Exercise details
In the listing below, find the line with "((3.8) with (3.5))" and the line with "three-line helpers from". Repeat those two lines and all lines between them exactly.
---- Source material
import Literature.MathematicalPhysics.QuantumFieldTheory.Balaban1983to89.B9Eq352ScalarFluct

/-!
# `Balaban1983to89.B9Eq352DivForm` — B9 pp. 400–401, (3.52)–(3.54): the fluctuation operator `V′₁(A)` in DIVERGENCE
# FORM — the undisplayed lattice Leibniz rule `∇_μ(ad_a λ) = ad_a ∇_μλ + ad_{∇_μ a} τ_μλ` (printed in the series as [B8]
# (1.86)–(1.87), `n = 1`) kernel-checked on the concrete carrier, `V′₁(A) = Σ_{b∈st(x)} ∇_b∘(i ad_{A′(b)}) + C′₁(A)`
# EXACTLY, and the (3.54)-type bound of the zeroth-order remainder `C′₁(A)` with every `O(1)` explicit

statement-level skeleton of published theorems with citation tags; proofs where landed; nothing here is a claim about the Yang–Mills mass gap

CITATION HEADER (lean-in-tree rule).  Cell `lit-balaban` (HOME `run/shared/lean/pub/lit-balaban/`), reader/typer seat
`lit-balaban-r06` (B9 fold owner), gen 8; SKELETON rows **B9.Eq3.50 / B9.Eq3.54** (the operator `V′₁(A)`) × **B9.Eq3.68 /
B9.Eq3.85** (the commutator letters `hComm : [V¹, ∇]` of this seat's `B9Ineq368PPrimeDs` §5 / `B9Ineq386RightEntry` §5,
whose identification «on a concrete carrier (lattice Leibniz + (3.37))» the gen-7 FINAL hand-off lists as not done).
Sources (both HELD, journal page = PDF page + offset):
* **B9** = T. Bałaban, *Propagators for lattice gauge theories in a background field*, Commun. Math. Phys. **99** (1985)
  389–434 [Balaban1985BackgroundPropagators] (`paper:balaban1985-cmp99-background-propagators`, offset 388): p. 400
  [PDF 12] (3.50)–(3.53) (render `b2b-balaban-ref1/pages/1985-cmp99-background-propagators/…-p012-x2.png` READ AS IMAGE by
  this seat, 2026-08-21), p. 401 [PDF 13] (3.54), p. 396 [PDF 8] (3.37), p. 405 [PDF 17] («The derivatives are, of course,
  the covariant derivatives defined by U»), p. 398 [PDF 10] («we may always replace ∇_U by ∇*_U»);
* **B8** = T. Bałaban, *Spaces of regular gauge field configurations on a lattice and gauge fixing conditions*, Commun.
  Math. Phys. **99** (1985) 75–102 [Balaban1985RegularSpaces] (`paper:balaban1985-cmp99-regular-spaces-gauge-fixing`, offset
  74): p. 91 [PDF 17] (1.86)–(1.87) (render `…/1985-cmp99-regular-spaces-gauge-fixing-p017-x2.png` READ AS IMAGE by this
  seat, 2026-08-21) — the ONE place in the series where the lattice Leibniz rule for a covariant difference past `ad` is
  DISPLAYED.
This module is the divergence-form SIBLING of this seat's gen-1 `B9Eq352ScalarFluct` ((3.50)–(3.54): `siteLap`, `V1p`,
`Fp1`, `eq353`, `V1p_eq_firstOrder`, `norm_Fp1_le`, `norm_V1p_le(_printed)` — imported and used BY NAME) on the lattice
vocabulary of `B9Eq39Adjoint` (`R W X = WXW⁻¹`, `covD`, `covDstar`, `divB`: sites `S`, directions `ι`, shifts `T μ : S ≃ S`,
bond units `U μ x = U(x, x+e_μ)`, `η`-FREE differences `D¹ = ηD`, `D¹* = ηD*`).  The two ring identities it rests on —
«R(V)[b, Z] = [R(V)b, R(V)Z]» (transport is an algebra automorphism; the regrouping step of (3.71)) and `D¹*_ν =
−R(U(x,x−e_ν))∘D¹_ν∘shift` ((3.8) with (3.5)) — are pv27's `B9Eq371Composition.R_ad` / `covDstar_eq_neg_R_covD`, stated
there under `[NormedRing 𝔸]`; §1 below works over an arbitrary `Ring` and re-derives them as PRIVATE three-line helpers from
`B9Eq39Adjoint`'s `R_sub`/`R_mul_R`/`R_inv_R` (that module is not imported: it would add the (3.71) closure to every
importer of this scalar-side file for two ring identities).

WHAT IS IN PRINT («…» verbatim).  B9 p. 400 (3.52): «(V′₁(A)λ)(x) = Σ_{b∈st(x)} i[A′(b), (D_Uλ)(b)] + i[(D*_U A)(x), λ(x)]
+ Σ_{b∈st(x)} F′_{1,k}(iad_{A′(b)})λ(b₊), (3.52)», «Δ_{U′U} = Δ_U − V′₁(A). (3.53)», with «A′(b) = A(b) for positively
oriented bonds b, and A′(b) = R(U_b)A(b) for negatively oriented b»; p. 401 (3.54): «|(V′₁(A)λ)(x)| ≦ 4dα₁(Lʲη)⁻¹|∇_Uλ| +
2dα₁(Lʲη)⁻²|λ| + 8dα₁²(Lʲη)⁻²|λ|, (3.54) the norms on the right-hand side involve only nearest neighbours of x because V′₁
is local»; p. 396 (3.37): «|A′| < α₁(Lʲη)⁻¹, |∇^η_UA′| < α₁(Lʲη)⁻² on Ω_j».  B8 p. 91: «consider for example a term
(ad_{λ(b₋)})ⁿA_b, ηD*_μ(ad_{λ(x)})ⁿA_μ(x) = R(U₀(x, x−ηe_μ))(ad_{λ(x−ηe_μ)})ⁿA_μ(x−ηe_μ) − (ad_{λ(x)})ⁿA_μ(x) =
(ad_{R(U₀(x,x−ηe_μ))λ(x−ηe_μ)})ⁿR(U₀(x, x−ηe_μ))A_μ(x−ηe_μ) − (ad_{λ(x)})ⁿA_μ(x) = (ηad_{(D*_μλ)(x)} + ad_{λ(x)})ⁿ(η(D*_μA_μ)(x)
+ A_μ(x)) − (ad_{λ(x)})ⁿA_μ(x), (1.86) hence D*_μ(ad_{λ(x)})ⁿA_μ(x) = (ad_{λ(x)})ⁿ(D*_μA_μ)(x) + P_n(λ(x), D*_μλ(x), A_μ(x),
A_μ(x−ηe_μ)), (1.87)».  For `n = 1`, (1.86) gives `P₁ = ad_{(D*_μλ)(x)}(η(D*_μA_μ)(x) + A_μ(x)) = ad_{(D*_μλ)(x)}R(U₀(x,x−ηe_μ))
A_μ(x−ηe_μ)`: the backward covariant difference passes the pointwise `ad` at the price of ONE commutator with the
DIFFERENCE OF THE COEFFICIENT, applied to the transported neighbour value.

WHY (the gap this closes, cell record).  The Sect. B chain of B9 bounds `V′₁`, `V₁`, `V₂` in GRADIENT form ((3.54), (3.61),
(3.73): the covariant difference on the ARGUMENT `λ`/`A′`); the right sup-entries (3.42)₃ of `G′(U′U)`, `G(U′U)` and the
entries `P′D*`, `DP′D*` of (3.68) need the difference on the LEFT of the coefficient (divergence form), which in print is
the silent lattice Leibniz rule with the coefficient differences bounded through (3.37).  This seat's gen-7 files reduced
that reading to ONE abstract letter `hComm : V¹∇ − ∇V¹ ≺ c_Kα₁(Lʲη)⁻²e^{−δd}` (`B9Ineq386RightEntry` §5,
`B9Ineq368PPrimeDs` §5; ref-4 P2 gen 14 NOTE on p254763 «divergence-form reading = hypothesis, declared»).  THIS FILE is
the concrete half: on the carrier where `V′₁(A)` is DEFINED (`B9Eq352ScalarFluct.V1p`) the commutator letters ARE
`ad_{(∇_μA_μ)(x)}∘τ_μ` and `ad_{(∇*_μ τ*_μA_μ)(x)}∘τ*_μ`, direction by direction, with the (3.37) sizes.

WHAT THIS FILE PROVES (0 sorry; every declaration is a definition with a body or a theorem; no `def … : Prop`).
* §1 (any ring `𝔸`, arbitrary units, arbitrary bijections as shifts — as `B9Eq39Adjoint`): the pointwise letter `adOp a λ =
  (x ↦ [a(x), λ(x)])`, the transported shifts `tauF` (`τ_μλ(x) = R(U_μ(x))λ(x+e_μ) = (D¹_μλ)(x) + λ(x)`) and `tauB` (`τ*_μλ(x)
  = R(U(x,x−e_μ))λ(x−e_μ) = (D¹*_μλ)(x) + λ(x)`); **`covD_adOp`** (forward Leibniz: `D¹_μ(ad_aλ)(x) = ad_{a(x)}(D¹_μλ)(x) +
  ad_{(D¹_μa)(x)}(τ_μλ)(x)`) and **`covDstar_adOp`** (= [B8] (1.87), `n = 1`: `D¹*_μ(ad_aλ)(x) = ad_{a(x)}(D¹*_μλ)(x) +
  ad_{(D¹*_μa)(x)}(τ*_μλ)(x)`), EXACT; the commutator forms `ad_covD_eq`/`ad_covDstar_eq` (`ad_a∇ = ∇ad_a − ad_{∇a}τ`);
  `covD_tauB` (`D¹_μ(τ*_μa) = −D¹*_μa`), `covDstar_tauB` (`D¹*_μ` commutes with `τ*_μ`); the `η`-scaled forms.
* §2 (complete normed `ℂ`-algebra, as `B9Eq352ScalarFluct` §2): **`divPart`** = `Σ_μ (i∇_μ(ad_{A_μ}λ)(x) −
  i∇*_μ(ad_{τ*_μA_μ}λ)(x))` — the print's `Σ_{b∈st(x)} i[A′(b), (D_Uλ)(b)]` with the difference moved OUTSIDE (`∇ = η⁻¹D¹`,
  `∇* = η⁻¹D¹*`; on the backward bond `⟨x, x−ηe_μ⟩` the print's `A′(b)` is `−τ*_μA_μ(x)` and `(D_Uλ)(b) = ∇*_μλ(x)`, cf.
  `B9Eq352ScalarFluct.V1p_eq_firstOrder`); **`commPart`** = `Σ_μ (i ad_{(∇_μA_μ)(x)}(τ_μλ)(x) − i ad_{(∇*_μτ*_μA_μ)(x)}(τ*_μλ)(x))`
  — THE COMMUTATOR LETTERS `[V¹, ∇]λ`; **`firstOrder_eq_divPart_sub_commPart`** (the first-order part of (3.52) = `divPart −
  commPart`, EXACT); **`zerothPart`** = `−commPart − i[(D*_UA)(x), λ(x)] + Σ_{b∈st(x)} F′_{1,k}(iad_{A′(b)})R(U_b)λ(b₊)` (every
  term of order zero in `λ`); **`V1p_eq_divForm`** — `V′₁(A)λ = divPart + zerothPart`, i.e. `V′₁(A) = Σ_{b∈st(x)} ∇_b∘
  (i ad_{A′(b)}) + C′₁(A)`, EXACT for `η ≠ 0`; `eq353_divForm` — (3.53) in this form.
* §3 THE SIZES, `O(1)` explicit, from LOCAL hypotheses at the star of `x` (letters exactly as they occur; `d = card ι`):
  `norm_divCoeff_le` (the divergence-form coefficient `i ad_{A′(b)}` has size `2|A′(b)|`: `≦ 2α₁(Lʲη)⁻¹` under (3.37));
  **`norm_commPart_le`** (`‖commPart‖ ≦ 4d·g·Λ₀` when the coefficient differences `∇_μA_μ(x)`, `∇*_μτ*_μA_μ(x)` have norm
  `≦ g` and the transported neighbour values of `λ` norm `≦ Λ₀`); **`norm_zerothPart_le`** (`‖C′₁(A)λ(x)‖ ≦ 4d·g·Λ₀ + 2·g′·Λ₀
  + 4d·a²e^{2ηa}·Λ₀`, `g′` bounding `(D*_UA)(x)`, `a` the fluctuation letters, as in `B9Eq352ScalarFluct.norm_V1p_le`);
  **`norm_zerothPart_le_printed`** — under (3.37) read at the star of `x` (`|A′(b)| ≦ α₁s⁻¹`, `|∇A|`-letters `≦ α₁s⁻²`,
  `|D*A(x)| ≦ dα₁s⁻²`, `s = Lʲη`, `ηα₁s⁻¹ ≦ 1/4`): `‖C′₁(A)λ(x)‖ ≦ 6dα₁(Lʲη)⁻²Λ₀ + 8dα₁²(Lʲη)⁻²Λ₀` — the (3.54) constants
  with the gradient term `4dα₁(Lʲη)⁻¹|∇_Uλ|` traded for `4dα₁(Lʲη)⁻²|λ|`; `norm_covDstar_tauB_le` (the starred coefficient
  difference is a doubly transported FORWARD difference two steps back: `‖∇*_μτ*_μA_μ(x)‖ ≦ ρ⁴‖∇_μA_μ(x−2e_μ)‖` for transports
  of size `≦ ρ`, `= ‖∇_μA_μ(x−2e_μ)‖` for a unitary background in an operator norm).
* §4 SANITY (`example`s): `A = 0 ⟹ divPart = commPart = 0`; over a commutative carrier `commPart = 0`.

HONEST SCOPE / NOT CLAIMED.  (i) Norms are the abstract `NormedRing` norm of `𝔸` (cell DIVERGENCE D-r1.1: for a unitary
background in an operator norm the transports are isometries and the transported letters have the sizes of the
untransported ones); the `Ω_j`/`st(b)` geometry is not modelled — the hypotheses are placed at the points the letters
actually read (nearest and, for the starred coefficient difference, next-nearest neighbours of `x`), the scale `s = Lʲη`
is a binder (the p. 398 convention «we can take either Lʲη, or L^{j′}η … this changes the constant δ₀ only» covers
neighbours across a block boundary).  (ii) This file does NOT restate the abstract letters of `B9Ineq386RightEntry` /
`B9Ineq368PPrimeDs` (`HasMajorant` over real-coordinate functions `W → ℝ`): the passage from the pointwise `𝔸`-valued
bounds here to block majorants is the cell's kernel-dictionary seam (choice of real coordinates of 𝔤; recorded by p06 g5
in `B9Ineq3137From149` as «NOT bridged»), addressed on the abstract side by the sibling `B9Ineq386CommSum` (same seat,
same gen: range-1 local letters ⇒ block majorants, and the commutator device for the printed finite sum `Σ_{b∈st(x)}`).
(iii) The VECTOR operators `V₁(A)`, `V₂(A)` of (3.71)/(3.75) (pv27's `B9Eq371Composition.V₁op`, `B9Eq375Composition`)
are sums of terms of the same two shapes (coefficient `iad_{A}`, possibly transported, times a forward/backward covariant
difference of the argument); §1's two identities apply to them term by term — NOT carried out here.  (iv) The sign of the
middle commutator `i[(D*_UA)(x), λ(x)]` is as the kernel proves it (`B9Eq352ScalarFluct` READING NOTE), invisible in the
bounds.  Value = the undisplayed lattice Leibniz step of Sect. B kernel-checked on the carrier where `V′₁(A)` is defined,
with constants; NOT summit progress, NOT a claim about any disputed step of the series.

RELATED IN THE TREE, NOT DUPLICATED (searched 2026-08-21: `ls Balaban1983to89 | grep -i 'Leibniz\|Commutator\|DivForm'` =
`B5Leibniz121` (B5 (1.121): scalar weighted graph Laplacian `[mulOp a, Δ_w]` on `EuclideanSpace`, no transports),
`B8Eq186AdCommutator` (B8 (1.86)–(1.87) for all `n` on the B8 carrier `B8Ineq132.covDeriv`/`B7Prop1Explicit.Site` — its
`covDeriv_adR` is the `n = 1` backward identity THERE; different carrier, different letters, not importable into the
`B9Eq39Adjoint` vocabulary without a second dictionary), `B11Eq93Commutator`, `B4…Commutator…`, `B5Commutator128`,
`B6Eq239Commutator` (other papers' commutators, unrelated objects); `grep -n 'covD_ad\|adOp' B9*.lean` = ∅).  pv27's
`B9Eq371Composition`/`B9Eq375Composition` kernel-check (3.71)/(3.75) AS PRINTED (gradient form) and do not regroup into
divergence form; their `R_ad`, `covDstar_eq_neg_R_covD`, `norm_R_le_sq` (normed-ring level) are the same elementary steps as
the private helpers of §1/§3 here.
-/

noncomputable section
--------
Result
−R(U(x,x−e_ν))∘D¹_ν∘shift` ((3.8) with (3.5)) — are pv27's `B9Eq371Composition.R_ad` / `covDstar_eq_neg_R_covD`, stated
there under `[NormedRing 𝔸]`; §1 below works over an arbitrary `Ring` and re-derives them as PRIVATE three-line helpers from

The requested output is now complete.